**ASSIGNED TASK**
Keep only the lines of the material below that contain the word "model". Copy those lines.

**PROVIDED RECORDS**
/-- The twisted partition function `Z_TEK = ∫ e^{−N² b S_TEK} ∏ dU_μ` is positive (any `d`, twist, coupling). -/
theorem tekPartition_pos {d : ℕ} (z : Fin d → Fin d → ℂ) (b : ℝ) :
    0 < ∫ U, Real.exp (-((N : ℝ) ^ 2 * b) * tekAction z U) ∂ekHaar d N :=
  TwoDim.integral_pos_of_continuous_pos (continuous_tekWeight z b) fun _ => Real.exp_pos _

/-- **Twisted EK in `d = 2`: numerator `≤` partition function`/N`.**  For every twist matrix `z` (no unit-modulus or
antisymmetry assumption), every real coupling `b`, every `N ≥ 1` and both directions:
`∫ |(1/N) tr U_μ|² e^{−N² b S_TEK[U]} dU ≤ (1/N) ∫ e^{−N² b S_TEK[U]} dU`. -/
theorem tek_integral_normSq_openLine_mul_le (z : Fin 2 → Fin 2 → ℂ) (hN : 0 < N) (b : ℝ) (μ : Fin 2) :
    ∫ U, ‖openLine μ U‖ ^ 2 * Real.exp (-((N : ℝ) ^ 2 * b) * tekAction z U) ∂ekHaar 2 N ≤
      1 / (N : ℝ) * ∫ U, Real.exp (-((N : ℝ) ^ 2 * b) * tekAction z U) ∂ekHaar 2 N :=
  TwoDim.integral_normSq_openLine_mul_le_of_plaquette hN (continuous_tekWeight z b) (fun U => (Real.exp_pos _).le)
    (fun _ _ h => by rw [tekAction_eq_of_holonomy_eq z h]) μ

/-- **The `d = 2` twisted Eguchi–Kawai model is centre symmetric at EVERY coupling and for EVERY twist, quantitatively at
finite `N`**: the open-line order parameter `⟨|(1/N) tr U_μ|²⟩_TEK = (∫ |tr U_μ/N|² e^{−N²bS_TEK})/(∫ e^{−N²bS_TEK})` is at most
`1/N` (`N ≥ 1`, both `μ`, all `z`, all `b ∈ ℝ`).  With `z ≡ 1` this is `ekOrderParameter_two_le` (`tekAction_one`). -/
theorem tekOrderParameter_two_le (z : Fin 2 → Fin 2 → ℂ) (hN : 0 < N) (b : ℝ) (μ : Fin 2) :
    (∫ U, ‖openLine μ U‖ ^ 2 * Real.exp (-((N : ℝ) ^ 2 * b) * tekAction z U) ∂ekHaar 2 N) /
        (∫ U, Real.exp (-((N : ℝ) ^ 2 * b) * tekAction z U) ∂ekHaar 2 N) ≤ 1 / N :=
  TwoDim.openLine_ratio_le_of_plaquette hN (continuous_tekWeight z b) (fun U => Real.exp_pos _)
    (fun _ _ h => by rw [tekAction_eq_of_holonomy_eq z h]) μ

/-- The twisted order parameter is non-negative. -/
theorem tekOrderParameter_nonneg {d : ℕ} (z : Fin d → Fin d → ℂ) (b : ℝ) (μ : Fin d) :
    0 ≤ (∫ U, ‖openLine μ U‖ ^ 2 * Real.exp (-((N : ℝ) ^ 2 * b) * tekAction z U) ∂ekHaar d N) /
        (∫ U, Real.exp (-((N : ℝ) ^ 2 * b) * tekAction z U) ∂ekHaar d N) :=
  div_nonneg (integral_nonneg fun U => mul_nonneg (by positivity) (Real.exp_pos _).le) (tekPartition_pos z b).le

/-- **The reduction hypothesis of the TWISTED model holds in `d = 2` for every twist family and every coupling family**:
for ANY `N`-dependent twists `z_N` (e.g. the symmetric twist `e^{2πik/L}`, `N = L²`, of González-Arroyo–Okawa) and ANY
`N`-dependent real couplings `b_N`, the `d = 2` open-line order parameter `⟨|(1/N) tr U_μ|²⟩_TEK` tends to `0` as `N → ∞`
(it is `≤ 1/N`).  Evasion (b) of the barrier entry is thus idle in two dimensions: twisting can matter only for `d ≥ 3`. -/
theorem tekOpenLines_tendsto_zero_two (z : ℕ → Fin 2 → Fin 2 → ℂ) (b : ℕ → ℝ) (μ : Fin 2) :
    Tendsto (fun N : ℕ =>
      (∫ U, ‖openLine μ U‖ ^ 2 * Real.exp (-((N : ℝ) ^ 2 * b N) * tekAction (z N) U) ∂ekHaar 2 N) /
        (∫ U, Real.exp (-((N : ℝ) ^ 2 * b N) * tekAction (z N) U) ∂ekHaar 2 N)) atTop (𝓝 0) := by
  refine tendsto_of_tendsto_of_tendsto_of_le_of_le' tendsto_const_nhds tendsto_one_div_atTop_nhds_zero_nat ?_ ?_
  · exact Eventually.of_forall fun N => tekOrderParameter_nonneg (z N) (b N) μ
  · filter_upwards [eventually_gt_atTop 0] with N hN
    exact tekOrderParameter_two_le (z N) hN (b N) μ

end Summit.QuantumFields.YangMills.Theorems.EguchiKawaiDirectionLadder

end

**YOUR RESPONSE**
/-- **The `d = 2` twisted Eguchi–Kawai model is centre symmetric at EVERY coupling and for EVERY twist, quantitatively at
/-- **The reduction hypothesis of the TWISTED model holds in `d = 2` for every twist family and every coupling family**:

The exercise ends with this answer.